/-- Coefficients of a scalar: `(c · 1)_μ = c` for `μ = 0` and `0` otherwise. [folklore] -/
private theorem coeff_algebraMap (c : R) (μ : Fin N → ℤ) :
    (algebraMap R (AddMonoidAlgebra R (Fin N → ℤ)) c).coeff μ = if (0 : Fin N → ℤ) = μ then c else 0 := by
  rw [Algebra.algebraMap_eq_smul_one, AddMonoidAlgebra.one_def, AddMonoidAlgebra.coeff_smul, Finsupp.smul_apply,
    AddMonoidAlgebra.coeff_single, Finsupp.single_apply, smul_eq_mul, mul_ite, mul_one, mul_zero]

variable [NeZero N]

/-- **`R[Λ⁻]^W = R[X]`**: every `g ∈ R[ℤ^N]` vanishing off the line `Λ⁻ = {ℓ_m}` (= the antisymmetric lattice) and symmetric
under `μ ↦ -μ` is a polynomial in `X = x^{ℓ_1} + x^{ℓ_{-1}}` (induction on the top exponent: subtract `g_{ℓ_n} · p_n`).
[cite: CartierCorvallis1979, §IV (4.2), Thm. 4.1] [cite: Satake1963, §§6–7] -/
theorem exists_aeval_eq_of_mem_invariants (hadd : ∀ a b, ℓ (a + b) = ℓ a + ℓ b) (hℓ0 : ∀ m, ℓ m 0 = m)
    (hℓrev : ∀ m i, ℓ m (Fin.rev i) = -ℓ m i) (hℓ : ∀ μ : Fin N → ℤ, (∀ i, μ (Fin.rev i) = -μ i) → μ = ℓ (μ 0))
    (g : AddMonoidAlgebra R (Fin N → ℤ)) (hg₁ : ∀ μ : Fin N → ℤ, (¬ ∀ i, μ (Fin.rev i) = -μ i) → g.coeff μ = 0)
    (hg₂ : ∀ μ : Fin N → ℤ, g.coeff (-μ) = g.coeff μ) :
    ∃ P : R[X], aeval (AddMonoidAlgebra.single (ℓ 1) (1 : R) + AddMonoidAlgebra.single (ℓ (-1)) 1) P = g := by
  classical
  -- induction on the top exponent
  suffices key : ∀ (n : ℕ) (g : AddMonoidAlgebra R (Fin N → ℤ)),
      (∀ μ : Fin N → ℤ, (¬ ∀ i, μ (Fin.rev i) = -μ i) → g.coeff μ = 0) → (∀ μ : Fin N → ℤ, g.coeff (-μ) = g.coeff μ) →
      (∀ μ : Fin N → ℤ, (n : ℤ) < μ 0 → g.coeff μ = 0) →
      ∃ P : R[X], aeval (AddMonoidAlgebra.single (ℓ 1) (1 : R) + AddMonoidAlgebra.single (ℓ (-1)) 1) P = g by
    refine key (g.coeff.support.sup fun μ => (μ 0).toNat) g hg₁ hg₂ fun μ hμ => ?_
    by_contra hne
    have hmem : μ ∈ g.coeff.support := Finsupp.mem_support_iff.2 hne
    have hle : (μ 0).toNat ≤ g.coeff.support.sup fun μ => (μ 0).toNat := Finset.le_sup (f := fun μ => (μ 0).toNat) hmem
    have := Int.self_le_toNat (μ 0)
    omega
  intro n
  induction n with
  | zero =>
    intro g hg₁ hg₂ hsupp
    refine ⟨C (g.coeff 0), ?_⟩
    rw [aeval_C]
    refine AddMonoidAlgebra.ext (Finsupp.ext fun μ => ?_)
    rw [coeff_algebraMap]
    by_cases hμ0 : (0 : Fin N → ℤ) = μ
    · rw [if_pos hμ0, hμ0]
    · rw [if_neg hμ0]
      by_cases hrev : ∀ i, μ (Fin.rev i) = -μ i
      · have hμ : μ 0 ≠ 0 := fun h => hμ0 (by rw [hℓ μ hrev, h, line_zero hadd])
        rcases lt_or_gt_of_ne hμ with hlt | hgt
        · rw [← hg₂ μ, hsupp (-μ) (by rw [Pi.neg_apply, Nat.cast_zero]; omega)]
        · rw [hsupp μ (by rw [Nat.cast_zero]; exact hgt)]
      · rw [hg₁ μ hrev]
  | succ n ih =>
    intro g hg₁ hg₂ hsupp
    set c : R := g.coeff (ℓ ((n : ℤ) + 1)) with hc
    set p : AddMonoidAlgebra R (Fin N → ℤ) :=
      AddMonoidAlgebra.single (ℓ ((n : ℤ) + 1)) 1 + AddMonoidAlgebra.single (ℓ (-((n : ℤ) + 1))) 1 with hp
    have hpcoeff : ∀ μ : Fin N → ℤ, p.coeff μ =
        (if ℓ ((n : ℤ) + 1) = μ then 1 else 0) + (if ℓ (-((n : ℤ) + 1)) = μ then 1 else 0) := fun μ => by
      rw [hp, AddMonoidAlgebra.coeff_add, Finsupp.add_apply, AddMonoidAlgebra.coeff_single, AddMonoidAlgebra.coeff_single,
        Finsupp.single_apply, Finsupp.single_apply]
    have hgc : ∀ μ : Fin N → ℤ, (g - c • p).coeff μ = g.coeff μ - c * p.coeff μ := fun μ => by
      rw [AddMonoidAlgebra.coeff_sub, Finsupp.sub_apply, AddMonoidAlgebra.coeff_smul, Finsupp.smul_apply, smul_eq_mul]
    -- the values of `ℓ` are antisymmetric with prescribed `0`-coordinate
    have hℓne : ∀ (a : ℤ) (μ : Fin N → ℤ), μ 0 ≠ a → ℓ a ≠ μ := fun a μ h e => h (by rw [← e, hℓ0])
    have hℓne' : ∀ (a : ℤ) (μ : Fin N → ℤ), (¬ ∀ i, μ (Fin.rev i) = -μ i) → ℓ a ≠ μ := fun a μ h e => h (by rw [← e]; exact hℓrev a)
    obtain ⟨P', hP'⟩ := ih (g - c • p)
      (fun μ hμ => by rw [hgc, hpcoeff, hg₁ μ hμ, if_neg (hℓne' _ μ hμ), if_neg (hℓne' _ μ hμ), add_zero, mul_zero, sub_zero])
      (fun μ => by
        rw [hgc, hgc, hpcoeff, hpcoeff, hg₂ μ]
        congr 2
        rw [add_comm]
        congr 1
        · refine if_congr ⟨fun h => ?_, fun h => ?_⟩ rfl rfl
          · rw [← neg_neg μ, ← h, ← line_neg hadd, neg_neg]
          · rw [← h, ← line_neg hadd]
        · refine if_congr ⟨fun h => ?_, fun h => ?_⟩ rfl rfl
          · rw [← neg_neg μ, ← h, ← line_neg hadd]
          · rw [← h, ← line_neg hadd, neg_neg])
      (fun μ hμ => by
        rw [hgc, hpcoeff]
        rcases lt_or_eq_of_le (show (n : ℤ) + 1 ≤ μ 0 by omega) with hlt | heq
        · rw [hsupp μ (by push_cast; exact hlt), if_neg (hℓne _ μ (by omega)), if_neg (hℓne _ μ (by omega)), add_zero, mul_zero,
            sub_zero]
        · by_cases hrev : ∀ i, μ (Fin.rev i) = -μ i
          · have hμ' : μ = ℓ ((n : ℤ) + 1) := by rw [hℓ μ hrev, heq]
            rw [if_pos hμ'.symm, if_neg (hℓne _ μ (by omega)), add_zero, mul_one, hμ', ← hc, sub_self]
          · rw [hg₁ μ hrev, if_neg (hℓne' _ μ hrev), if_neg (hℓne' _ μ hrev), add_zero, mul_zero, sub_zero])
    obtain ⟨Q, hQ⟩ := exists_aeval_eq_p (R := R) hadd (n + 1)
    refine ⟨P' + C c * Q, ?_⟩
    rw [map_add, map_mul, aeval_C, hP', hQ, ← Algebra.smul_def, Nat.cast_succ, ← hp, sub_add_cancel]

omit [NeZero N] in
/-- `X = x^{ℓ_1} + x^{ℓ_{-1}}` lies in `R[Λ⁻]^W`: it vanishes off the antisymmetric lattice and is symmetric.
[cite: CartierCorvallis1979, §IV (4.2)] -/
theorem single_line_add_mem_invariants (hadd : ∀ a b, ℓ (a + b) = ℓ a + ℓ b) (hℓrev : ∀ m i, ℓ m (Fin.rev i) = -ℓ m i) :
    (∀ μ : Fin N → ℤ, (¬ ∀ i, μ (Fin.rev i) = -μ i) →
      (AddMonoidAlgebra.single (ℓ 1) (1 : R) + AddMonoidAlgebra.single (ℓ (-1)) 1).coeff μ = 0) ∧
    ∀ μ : Fin N → ℤ, (AddMonoidAlgebra.single (ℓ 1) (1 : R) + AddMonoidAlgebra.single (ℓ (-1)) 1).coeff (-μ) =
      (AddMonoidAlgebra.single (ℓ 1) (1 : R) + AddMonoidAlgebra.single (ℓ (-1)) 1).coeff μ := by
  classical
  have hcoeff : ∀ μ : Fin N → ℤ, (AddMonoidAlgebra.single (ℓ 1) (1 : R) + AddMonoidAlgebra.single (ℓ (-1)) 1).coeff μ =
      (if ℓ 1 = μ then 1 else 0) + (if ℓ (-1) = μ then 1 else 0) := fun μ => by
    rw [AddMonoidAlgebra.coeff_add, Finsupp.add_apply, AddMonoidAlgebra.coeff_single, AddMonoidAlgebra.coeff_single,
      Finsupp.single_apply, Finsupp.single_apply]
  refine ⟨fun μ hμ => ?_, fun μ => ?_⟩
  · have hne : ∀ a : ℤ, ℓ a ≠ μ := fun a e => hμ (by rw [← e]; exact hℓrev a)
    rw [hcoeff, if_neg (hne _), if_neg (hne _), add_zero]
  · rw [hcoeff, hcoeff, add_comm]
    congr 1
    · refine if_congr ⟨fun h => ?_, fun h => ?_⟩ rfl rfl
      · rw [← neg_neg μ, ← h, ← line_neg hadd, neg_neg]
      · rw [← h, ← line_neg hadd]
    · refine if_congr ⟨fun h => ?_, fun h => ?_⟩ rfl rfl
      · rw [← neg_neg μ, ← h, ← line_neg hadd]
      · rw [← h, ← line_neg hadd, neg_neg]

end Line

/-! ## §2 Consequences of `range 𝒮 = ℂ[Λ⁻]^W`: a generator of `ℋ`, and the unramified characters -/


/-- `z + z⁻¹ = c` has a solution `z ∈ ℂˣ` (a root of `t² - c t + 1`). [cite: CartierCorvallis1979, §IV Cor. 4.2] -/
theorem exists_units_add_inv_eq (c : ℂ) : ∃ z : ℂˣ, (z : ℂ) + (z : ℂ)⁻¹ = c := by
  have hdeg : 0 < degree (C (1 : ℂ) * Polynomial.X ^ 2 + C (-c) * Polynomial.X + C 1) := by
    rw [degree_quadratic one_ne_zero]; norm_num
  obtain ⟨z, hz⟩ := Complex.exists_root hdeg
  simp only [IsRoot.def, eval_add, eval_mul, eval_C, eval_pow, eval_X, one_mul, neg_mul] at hz
  have hz0 : z ≠ 0 := fun h => by rw [h] at hz; norm_num at hz
  refine ⟨Units.mk0 z hz0, ?_⟩
  rw [Units.val_mk0]
  field_simp
  linear_combination hz

/-- `z + z⁻¹ = w + w⁻¹` for `z, w ≠ 0` forces `w = z` or `w = z⁻¹`. [cite: CartierCorvallis1979, §IV Cor. 4.2] -/
theorem eq_or_eq_inv_of_add_inv_eq {z w : ℂ} (hz : z ≠ 0) (hw : w ≠ 0) (h : z + z⁻¹ = w + w⁻¹) : w = z ∨ w = z⁻¹ := by
  have key : (w - z) * (w * z - 1) = 0 := by
    field_simp at h
    linear_combination -h
  rcases mul_eq_zero.1 key with h1 | h2
  · exact Or.inl (sub_eq_zero.1 h1)
  · exact Or.inr (eq_inv_of_mul_eq_one_left (sub_eq_zero.1 h2))

variable {K : Type*} [Field K] [Valued K ℤᵐ⁰] {σ : K →+* K} {ϖ : K} {N : ℕ}

/-- **`ev_β(X) = z + z⁻¹`**, `z = ∏_i β_i^{(ℓ_1)_i}`, for `X = x^{ℓ_1} + x^{ℓ_{-1}}` and an additive line `ℓ`.
[cite: CartierCorvallis1979, §IV (4.2)–(4.4)] -/
theorem laurentEvalAt_single_line_add {ℓ : ℤ → Fin N → ℤ} (hadd : ∀ a b, ℓ (a + b) = ℓ a + ℓ b) (β : Fin N → ℂˣ) :
    laurentEvalAt β (AddMonoidAlgebra.single (ℓ 1) (1 : ℂ) + AddMonoidAlgebra.single (ℓ (-1)) 1) =
      (∏ i, ((β i : ℂ) ^ ℓ 1 i)) + (∏ i, ((β i : ℂ) ^ ℓ 1 i))⁻¹ := by
  rw [map_add, laurentEvalAt_single, laurentEvalAt_single, one_mul, one_mul, line_neg hadd, ← Finset.prod_inv_distrib]
  congr 1
  exact Finset.prod_congr rfl fun i _ => by rw [Pi.neg_apply, zpow_neg]

namespace UnramifiedLocalConjDatum

section Abstract

variable [Finite 𝓀[K]] (hd : UnramifiedLocalConjDatum σ ϖ) {ℓ : ℤ → Fin N → ℤ} (hadd : ∀ a b, ℓ (a + b) = ℓ a + ℓ b)
include hadd

/-- `λ_β(T₁) = z(β) + z(β)⁻¹`, `z(β) = ∏_i β_i^{(ℓ_1)_i}`, for `𝒮(T₁) = X`. [cite: CartierCorvallis1979, §IV (4.2)–(4.4)] -/
theorem heckeEigencharacter_apply_generator
    {T₁ : heckeAlgebra ℂ (unitaryGroupOfForm σ ((StdForm.antidiagonal N).over K)) (unitaryInt σ ((StdForm.antidiagonal N).over K))}
    (hT₁ : hd.satakeTransform T₁ = AddMonoidAlgebra.single (ℓ 1) (1 : ℂ) + AddMonoidAlgebra.single (ℓ (-1)) 1) (β : Fin N → ℂˣ) :
    hd.heckeEigencharacter β T₁ = (∏ i, ((β i : ℂ) ^ ℓ 1 i)) + (∏ i, ((β i : ℂ) ^ ℓ 1 i))⁻¹ := by
  rw [hd.heckeEigencharacter_apply, hT₁, laurentEvalAt_single_line_add hadd]

variable [NeZero N] (hℓ0 : ∀ m, ℓ m 0 = m) (hℓrev : ∀ m i, ℓ m (Fin.rev i) = -ℓ m i)
  (hℓ : ∀ μ : Fin N → ℤ, (∀ i, μ (Fin.rev i) = -μ i) → μ = ℓ (μ 0))
  (hrange : Set.range (hd.satakeTransform (N := N)) =
    {g | (∀ μ : Fin N → ℤ, (¬ ∀ i, μ (Fin.rev i) = -μ i) → g.coeff μ = 0) ∧ ∀ μ : Fin N → ℤ, g.coeff (-μ) = g.coeff μ})
include hℓ0 hℓrev hℓ hrange

/-- **`ℋ(U(σ, J₀), K₀) = ℂ[T₁]`**: if `range 𝒮 = ℂ[Λ⁻]^W` for a line `Λ⁻`, there is a Hecke operator `T₁` (the one with `𝒮(T₁) = X`)
such that every `T ∈ ℋ` is a polynomial in `T₁`. [cite: CartierCorvallis1979, §IV Thm. 4.1, Cor. 4.2] [cite: Satake1963, §§6–7] -/
theorem exists_aeval_eq_of_range_eq :
    ∃ T₁ : heckeAlgebra ℂ (unitaryGroupOfForm σ ((StdForm.antidiagonal N).over K)) (unitaryInt σ ((StdForm.antidiagonal N).over K)),
      hd.satakeTransform T₁ = AddMonoidAlgebra.single (ℓ 1) (1 : ℂ) + AddMonoidAlgebra.single (ℓ (-1)) 1 ∧
      ∀ T, ∃ P : ℂ[X], aeval T₁ P = T := by
  have hX : AddMonoidAlgebra.single (ℓ 1) (1 : ℂ) + AddMonoidAlgebra.single (ℓ (-1)) 1 ∈ Set.range (hd.satakeTransform (N := N)) := by
    rw [hrange]
    exact single_line_add_mem_invariants hadd hℓrev
  obtain ⟨T₁, hT₁⟩ := hX
  refine ⟨T₁, hT₁, fun T => ?_⟩
  have hT : hd.satakeTransform T ∈ Set.range (hd.satakeTransform (N := N)) := ⟨T, rfl⟩
  rw [hrange] at hT
  obtain ⟨P, hP⟩ := exists_aeval_eq_of_mem_invariants hadd hℓ0 hℓrev hℓ (hd.satakeTransform T) hT.1 hT.2
  refine ⟨P, hd.satakeTransform_injective ?_⟩
  rw [← aeval_algHom_apply, hT₁, hP]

********

▶ Assignment
Set down only the lines above that fall between the line holding "have hz0 : z" and the line holding "have key : (w - z) * (w * z - 1) = 0 := by", inclusive, keeping each exact.

▶ Response to the exercise
  have hz0 : z ≠ 0 := fun h => by rw [h] at hz; norm_num at hz
  refine ⟨Units.mk0 z hz0, ?_⟩
  rw [Units.val_mk0]
  field_simp
  linear_combination hz

/-- `z + z⁻¹ = w + w⁻¹` for `z, w ≠ 0` forces `w = z` or `w = z⁻¹`. [cite: CartierCorvallis1979, §IV Cor. 4.2] -/
theorem eq_or_eq_inv_of_add_inv_eq {z w : ℂ} (hz : z ≠ 0) (hw : w ≠ 0) (h : z + z⁻¹ = w + w⁻¹) : w = z ∨ w = z⁻¹ := by
  have key : (w - z) * (w * z - 1) = 0 := by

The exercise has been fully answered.